Akka persistent views
Apr 10, 2015
In this post, I’d like to talk about certain aspects of Akka persistence, which is still experimental at the time of writing. The official documentation does a good job of explaining the concept behind Akka persistence and how to make an actor persistent. However, I noticed one thing that can be confusing to many people when they start dealing with akka-persistence module—Persistent Views. Before we discuss it, let’s start with the pattern that will help to understand persistent views better.
CQRS (Command Query Responsibility Segregation)
The idea of the CQRS pattern is to use separate models for reading and updating data, rather than the more classical way of performing CRUD (create, read, update, delete) operations at the same time and place. In terms of CRUD, create, update, and delete are treated as Commands, while read is considered to be a Query. One of the architectural patterns that CRQS fits with is Event Sourcing (you can read about how Akka persistence implements this idea in the official documentation). Before we delve into persistent views, let’s first take a quick look at non-persistent actors.
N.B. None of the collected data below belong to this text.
import Summits.Ventures.CertifiedManyBodySolver.Rows.HalfFilledTLTorus
import Summits.Ventures.CertifiedManyBodySolver.Rows.HalfFilledTLFreeControl

/-!
# M2 rows, part 17 — FREE-CONTROL PROPAGATION through the TL row vocabulary: the kinetic free floor, `k` monotone in `U`, and the concavity SECANT with the theorem free floor as its `U' = 0` node

HONEST FRAMING: first certified bounds; not a superconductivity verdict; every number certified or
labelled float.  This file adds NO certified number and imports NO certificate.  It is the tree home of the
solver-free corollaries staged (lean-checked, never proposed) by the M2 IMPORT seat `pub-mbboot-adv-2` in
`FreeControlPropagation.lean` §1–§2 (companion of `m2/SECANT-CARD.md`), NAMES KEPT; the by-name instances of
its §3 over CERTIFIED.md claim nodes are part 18 (`Rows/HalfFilledTLCertJoins3.lean`), by the standing rule that
vocabulary files never import `Certificates/`.

Everything below is the supergradient inequality of the concave map `U ↦ e₀(U)`
(`IsTorusLimitOf.energyDensity2D_sub_le_mul_re_expect_docc_halfFilled`: `e₀(U') ≤ e₀(U) + (U' − U)·d_ω` for
`ω ∈ TLGS(U)`), read through `k_ω = e₀(U) − U·d_ω` (`IsTLGS.kinetic_eq`, part 4) and part 13's certificate-free
floor `-1.6212 ≤ e₀(U')` at `U' = 0` (`m2EnergyLowerRow_free`):

* §1 `kinetic_ge_free` — the KINETIC FREE FLOOR on TLGS(U), `U ≥ 0`: `-1.6212 ≤ Re ω(k₀)` (indeed
  `k_ω ≥ e₀(0) = -16/π²`); `KineticRow.inter_free` clips any kinetic row's floor at `-1.6212`;
  `kinetic_mono` — `k` is NON-DECREASING in `U` across TLGS classes (`0 ≤ U₁ < U₂`), from the supergradient
  inequality at `U₂` and `docc_anti` (part 1); `KineticRow.lower_transport` / `KineticRow.inter_transport` —
  a kinetic FLOOR proved at `U₁ > 0` is a kinetic floor at every `U₂ > U₁` (TLGS(U₁) is nonempty, Lieb).
* §2 `CorrelatorRow.mono` (endpoint weakening); `DoccRow.of_rows_free` — two energy rows (an upper at `U`, a
  lower at `U'' > U`) and the free floor give a two-sided TL docc row
  `d(U) ∈ [(lo'' − hi)/(U'' − U), (hi + 1.6212)/U]` (`DoccRow.of_energyRows` with `U' = 0`);
  `docc_le_secant` — a lower at `U' < U` and an upper at `U` give the one-sided ceiling `(hi − lo')/(U − U')`
  on TLGS(U); `docc_le_free_secant` — the free case `(hi + 1.6212)/U`.

READING RULE (binding, as parts 11 / 13 / 14): these are THEOREM edges; a table endpoint obtained through them
from certified energy rows is a `corollary (certified + theorem)` — hypothesis-grade in the claim nodes it
consumes, never itself "certified", never in an M2-width verdict or the tightest-visible pool; as PIPELINE
CONTROLS (m2-5 `derived_controls`, report-only) a certified kinetic floor below `-1.6212`, a certified docc
ceiling above the free secant, or a certified kinetic floor at `U₂` below a certified kinetic floor at
`U₁ < U₂` is merely LOOSE (implied by a theorem edge), while an endpoint on the wrong side of an edge is a
CONTRADICTION.
-/

noncomputable section

namespace Summit.Ventures.CertifiedManyBodySolver

open Literature.MathematicalPhysics.QuantumLattice
open Matrix HubbardWave0 Literature.Probability.LatticeModels FermionSpinMoment ThermodynamicLimit Filter Topology
open Summit.HubbardSuperconductivity.ManyBodyBootstrap.Bounds (nnSupport)
open scoped ComplexOrder BigOperators

namespace M2

/-! ## §1 Kinetic free floor, monotonicity and transport on TLGS -/

/-- **Kinetic free floor on TLGS(U)** (`U ≥ 0`): `-1.6212 ≤ Re ω(k₀)`; indeed `k_ω = e₀(U) − U·d_ω ≥ e₀(0)
= -16/π² > -1.6212` (supergradient inequality at `U' = 0` + the free floor, part 13). [cite: KomaTasaki1994, §1]
[cite: Hirsch1985, §II, eq. (2.2)] -/
theorem kinetic_ge_free {U : ℝ} (hU : 0 ≤ U) {ω : InfVolFermionState 2} (hω : IsTLGS U ω) :
    (((-1.6212 : ℚ)) : ℝ) ≤ (ω.expect nnSupport (kineticWords (-1))).re := by
  rw [hω.kinetic_eq hU]
  obtain ⟨Ls, ψ, hLs, hev, hψ, hn, hω'⟩ := hω
  have hA := hω'.energyDensity2D_sub_le_mul_re_expect_docc_halfFilled hLs hev 1 hU le_rfl hψ hn
  have hfree : (((-1.6212 : ℚ)) : ℝ) ≤ energyDensity2D 1 0 1 := m2EnergyLowerRow_free le_rfl
  unfold doccAt0
  rw [zero_sub, neg_mul] at hA
  linarith

/-- A kinetic row's floor may be clipped at the free floor: `KineticRow U lo hi → KineticRow U (max lo (-1.6212)) hi`
(`U ≥ 0`). [cite: KomaTasaki1994, §1] -/
theorem KineticRow.inter_free {U : ℝ} (hU : 0 ≤ U) {lo hi : ℚ} (h : KineticRow U lo hi) :
    KineticRow U (max lo (-1.6212)) hi := by
  intro ω hω
  obtain ⟨h1, h2⟩ := h ω hω
  refine ⟨?_, h2⟩
  have hf := kinetic_ge_free hU hω
  rw [Rat.cast_max]
  exact max_le h1 hf

/-- The free floor as a kinetic row with the trivial ceiling `0 ≤ hi`? No ceiling is claimed: the one-sided
reading is `kinetic_ge_free`; as a ROW the free floor joins any kinetic ceiling row: `KineticRow U lo hi →
KineticRow U (-1.6212) hi`. [cite: KomaTasaki1994, §1] -/
theorem KineticRow.free_floor {U : ℝ} (hU : 0 ≤ U) {lo hi : ℚ} (h : KineticRow U lo hi) :
    KineticRow U (-1.6212) hi :=
  fun ω hω => ⟨kinetic_ge_free hU hω, (h ω hω).2⟩

/-- **`k` is non-decreasing in `U` on TLGS** (`0 ≤ U₁ < U₂`): `k(ω₁) ≤ k(ω₂)` for `ω₁ ∈ TLGS(U₁)`,
`ω₂ ∈ TLGS(U₂)`, from `e₀(U₁) ≤ e₀(U₂) + (U₁ − U₂)·d(ω₂)` (supergradient at `U₂`) and `d(ω₂) ≤ d(ω₁)`
(`docc_anti`). [cite: KomaTasaki1994, §1] -/
theorem kinetic_mono {U₁ U₂ : ℝ} (hU₁ : 0 ≤ U₁) (hU : U₁ < U₂) {ω₁ ω₂ : InfVolFermionState 2}
    (h₁ : IsTLGS U₁ ω₁) (h₂ : IsTLGS U₂ ω₂) :
    (ω₁.expect nnSupport (kineticWords (-1))).re ≤ (ω₂.expect nnSupport (kineticWords (-1))).re := by
  have hU₂ : 0 ≤ U₂ := hU₁.trans hU.le
  have hd := docc_anti hU₁ hU h₁ h₂
  rw [h₁.kinetic_eq hU₁, h₂.kinetic_eq hU₂]
  obtain ⟨Ls, ψ, hLs, hev, hψ, hn, hω'⟩ := h₂
  have hA := hω'.energyDensity2D_sub_le_mul_re_expect_docc_halfFilled hLs hev 1 hU₂ hU₁ hψ hn
  unfold doccAt0 at hd ⊢
  have hP := mul_le_mul_of_nonneg_left hd hU₁
  nlinarith [hP, hA]

/-- **Transport of a kinetic FLOOR up in `U`**: a kinetic row at `U₁ > 0` gives its floor on all of TLGS(U₂)
for every `U₂ > U₁` (TLGS(U₁) is nonempty — Lieb's ground state on every even torus + Banach–Alaoglu,
`IsTLGS.nonempty` — and `kinetic_mono`). [cite: KomaTasaki1994, §1] [cite: LiebPRL1989, Theorem 2] -/
theorem KineticRow.lower_transport {U₁ U₂ : ℝ} (hU₁ : 0 < U₁) (hU : U₁ < U₂) {lo hi : ℚ}
    (h : KineticRow U₁ lo hi) :
    ∀ ω : InfVolFermionState 2, IsTLGS U₂ ω → ((lo : ℚ) : ℝ) ≤ (ω.expect nnSupport (kineticWords (-1))).re := by
  intro ω hω
  obtain ⟨ω₁, h₁⟩ := IsTLGS.nonempty hU₁
  exact (h ω₁ h₁).1.trans (kinetic_mono hU₁.le hU h₁ hω)

/-- **Row form of the transport**: kinetic rows at `0 < U₁ < U₂` give `KineticRow U₂ (max lo₁ lo₂) hi₂`.
[cite: KomaTasaki1994, §1] [cite: LiebPRL1989, Theorem 2] -/
theorem KineticRow.inter_transport {U₁ U₂ : ℝ} (hU₁ : 0 < U₁) (hU : U₁ < U₂) {lo₁ hi₁ lo₂ hi₂ : ℚ}
    (h₁ : KineticRow U₁ lo₁ hi₁) (h₂ : KineticRow U₂ lo₂ hi₂) : KineticRow U₂ (max lo₁ lo₂) hi₂ := by
  intro ω hω
  refine ⟨?_, (h₂ ω hω).2⟩
  rw [Rat.cast_max]
  exact max_le (h₁.lower_transport hU₁ hU ω hω) (h₂ ω hω).1

/-! ## §2 The concavity secant with the free floor as the `U' = 0` node -/

/-- Weakening of a correlator row's rational endpoints. [cite: BratteliRobinsonII1997, §6.2.4] -/
theorem CorrelatorRow.mono {U : ℝ} {Λ : Finset (Site 2)} {X : FermionOp Λ} {lo lo' hi hi' : ℚ}
    (hlo : lo' ≤ lo) (hhi : hi ≤ hi') (h : CorrelatorRow U Λ X lo hi) : CorrelatorRow U Λ X lo' hi' :=
  fun ω hω => ⟨le_trans (by exact_mod_cast hlo) (h ω hω).1, (h ω hω).2.trans (by exact_mod_cast hhi)⟩

/-- **Two energy rows + the free floor ⇒ a TL docc row** (`0 < U < U''`): the upper `e₀(U) ≤ hi` and the
lower `lo'' ≤ e₀(U'')` give `d(U) ∈ [(lo'' − hi)/(U'' − U), (hi + 1.6212)/U]`
(`DoccRow.of_energyRows` with `U' = 0`, `lo' = -1.6212` = `m2EnergyLowerRow_free`). [cite: KomaTasaki1994, §1] -/
theorem DoccRow.of_rows_free {U U'' : ℚ} (h1 : 0 < U) (h2 : U < U'') {hi lo'' : ℚ}
    (hhi : M2EnergyUpperRow U hi) (hlo'' : M2EnergyLowerRow U'' lo'') :
    DoccRow U ((lo'' - hi) / (U'' - U)) ((hi - (-1.6212)) / (U - 0)) := by
  have h0 : M2EnergyLowerRow ((0 : ℚ) : ℝ) (-1.6212 : ℚ) := m2EnergyLowerRow_free (by simp)
  exact DoccRow.of_energyRows le_rfl h1 h2 h0 hhi hlo''

/-- **Secant docc CEILING from two energy rows** (`0 ≤ U' < U`): `lo' ≤ e₀(U')` and `e₀(U) ≤ hi` give
`Re ω(n↑n↓) ≤ (hi − lo')/(U − U')` on TLGS(U) (supergradient inequality at `U'`). [cite: KomaTasaki1994, §1] -/
theorem docc_le_secant {U' U : ℚ} (hU' : 0 ≤ U') (hU : U' < U) {lo' hi : ℚ}
    (hlo' : M2EnergyLowerRow U' lo') (hhi : M2EnergyUpperRow U hi) :
    ∀ ω : InfVolFermionState 2, IsTLGS U ω →
      (ω.expect ({0} : Finset (Site 2)) (doccAt0 2)).re ≤ (((hi - lo') / (U - U') : ℚ) : ℝ) := by
  intro ω hω
  obtain ⟨Ls, ψ, hLs, hev, hψ, hn, hω'⟩ := hω
  have hU'r : (0 : ℝ) ≤ (U' : ℝ) := by exact_mod_cast hU'
  have hUr : ((U' : ℚ) : ℝ) < U := by exact_mod_cast hU
  have hB := hω'.energyDensity2D_sub_le_mul_re_expect_docc_halfFilled hLs hev 1 (hU'r.trans hUr.le) hU'r hψ hn
  have hlo'' : ((lo' : ℚ) : ℝ) ≤ energyDensity2D 1 U' 1 := hlo'
  have hhi' : energyDensity2D 1 U 1 ≤ ((hi : ℚ) : ℝ) := hhi
  unfold doccAt0
  push_cast
  rw [le_div_iff₀ (sub_pos.2 hUr)]
  nlinarith [hB, hlo'', hhi']

/-- **One energy upper ⇒ the free-secant docc CEILING** `Re ω(n↑n↓) ≤ (hi + 1.6212)/U` on TLGS(U), `U > 0`
(`docc_le_secant` with the theorem free floor as the `U' = 0` node). [cite: KomaTasaki1994, §1] -/
theorem docc_le_free_secant {U : ℚ} (hU : 0 < U) {hi : ℚ} (hhi : M2EnergyUpperRow U hi) :
    ∀ ω : InfVolFermionState 2, IsTLGS U ω →
      (ω.expect ({0} : Finset (Site 2)) (doccAt0 2)).re ≤ (((hi - (-1.6212)) / (U - 0) : ℚ) : ℝ) :=
  docc_le_secant le_rfl hU (m2EnergyLowerRow_free (by simp)) hhi

/-- **Certificate-shaped form of the free-secant ceiling**: for every energy-premise slot `u` and every
`U > 0`, `M2DoccUpperRow U u ((u + 1.6212)/U)` holds outright (the node's own premise `e₀(U) ≤ u` is the upper
row the secant needs) — so a certified `…_Dup` node at premise `u` whose `q` exceeds `(u + 1.6212)/U` is LOOSE
(implied by a theorem), never a contradiction. [cite: KomaTasaki1994, §1] -/
theorem m2DoccUpperRow_free_secant {U : ℚ} (hU : 0 < U) (u : ℚ) :
    M2DoccUpperRow U u ((u - (-1.6212)) / (U - 0)) := by
  intro ω Ls ψ hLs hev hψ hn hω hE
  exact docc_le_free_secant hU hE ω ⟨Ls, ψ, hLs, hev, hψ, hn, hω⟩

end M2

end Summit.Ventures.CertifiedManyBodySolver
CQRS with Non Persistent Actors
Let’s imagine that there is an actor that keeps transactions in its internal state. We can use the same actor to store new transactions and read them. One of the issues with such a design is the need for having completely different representations for display. For instance, we may want to display all invalid transactions and the current balance for a particular account on the administration panel. If the actor is in the middle of updating its state, it cannot be queried, which makes the system less responsive. To separate commands and queries, we will most likely end up with more than one actor, each with its own state reflecting changes from the main actor. This setup will work pretty well until the main actor, with all the transactions, goes down. Once this happens, the state is lost forever. The other actors can still function but the data will stay out of sync.
Persistent Views and CQRS
To make it clear, Persistent View represents the Query part of CQRS. Persistent actors are responsible for managing state (persisting events, deleting messages, restoring from the journal, saving the snapshots, etc.). Persistent views poll messages directly from the journal of a persistent actor, without being coupled to the actor itself. All they have to know is the identifier of the corresponding persistent actor. If that persistent actor crashes, it does not affect persistent views as they can still serve data from the journal. Once the persistent actor is recovered, persistent views will eventually become consistent with it again. Moreover, a persistent view can utilize other data sources to optimize data presentation. Basically, it comes down to this: use persistent actors to handle commands and persistent views to handle queries.
Persistent Views in Action
The working demo project can be found here. The source code consists of three files: one for the persistent actor and the other two for the persistent views. The
TransactionActor is a persistent actor responsible for persisting transactions. All the machinery in the source code is primarily focused on maintaining and recovering state. The
InvalidTransactionsView is a persistent view that shows all invalid transactions. You can see how it’s decoupled from the
TransactionActor. Another persistent view is the
BalanceView. Instead of keeping a list of transactions, it keeps a map where it stores the current amount per account. In a traditional approach, both persistent views would be methods of the same object. With separate views, even if the persistent actor and one of the views die, the remaining view will still be able to process queries.
I think Persistent Views play an important role when being used with event sourcing. They help to follow the CQRS pattern more easily than using regular actors would. I would even argue that they are just as important as persistent actors. The official documentation would be more helpful if it provided more information about them. I hope that the analogy with CQRS can help develop a better understanding of their role.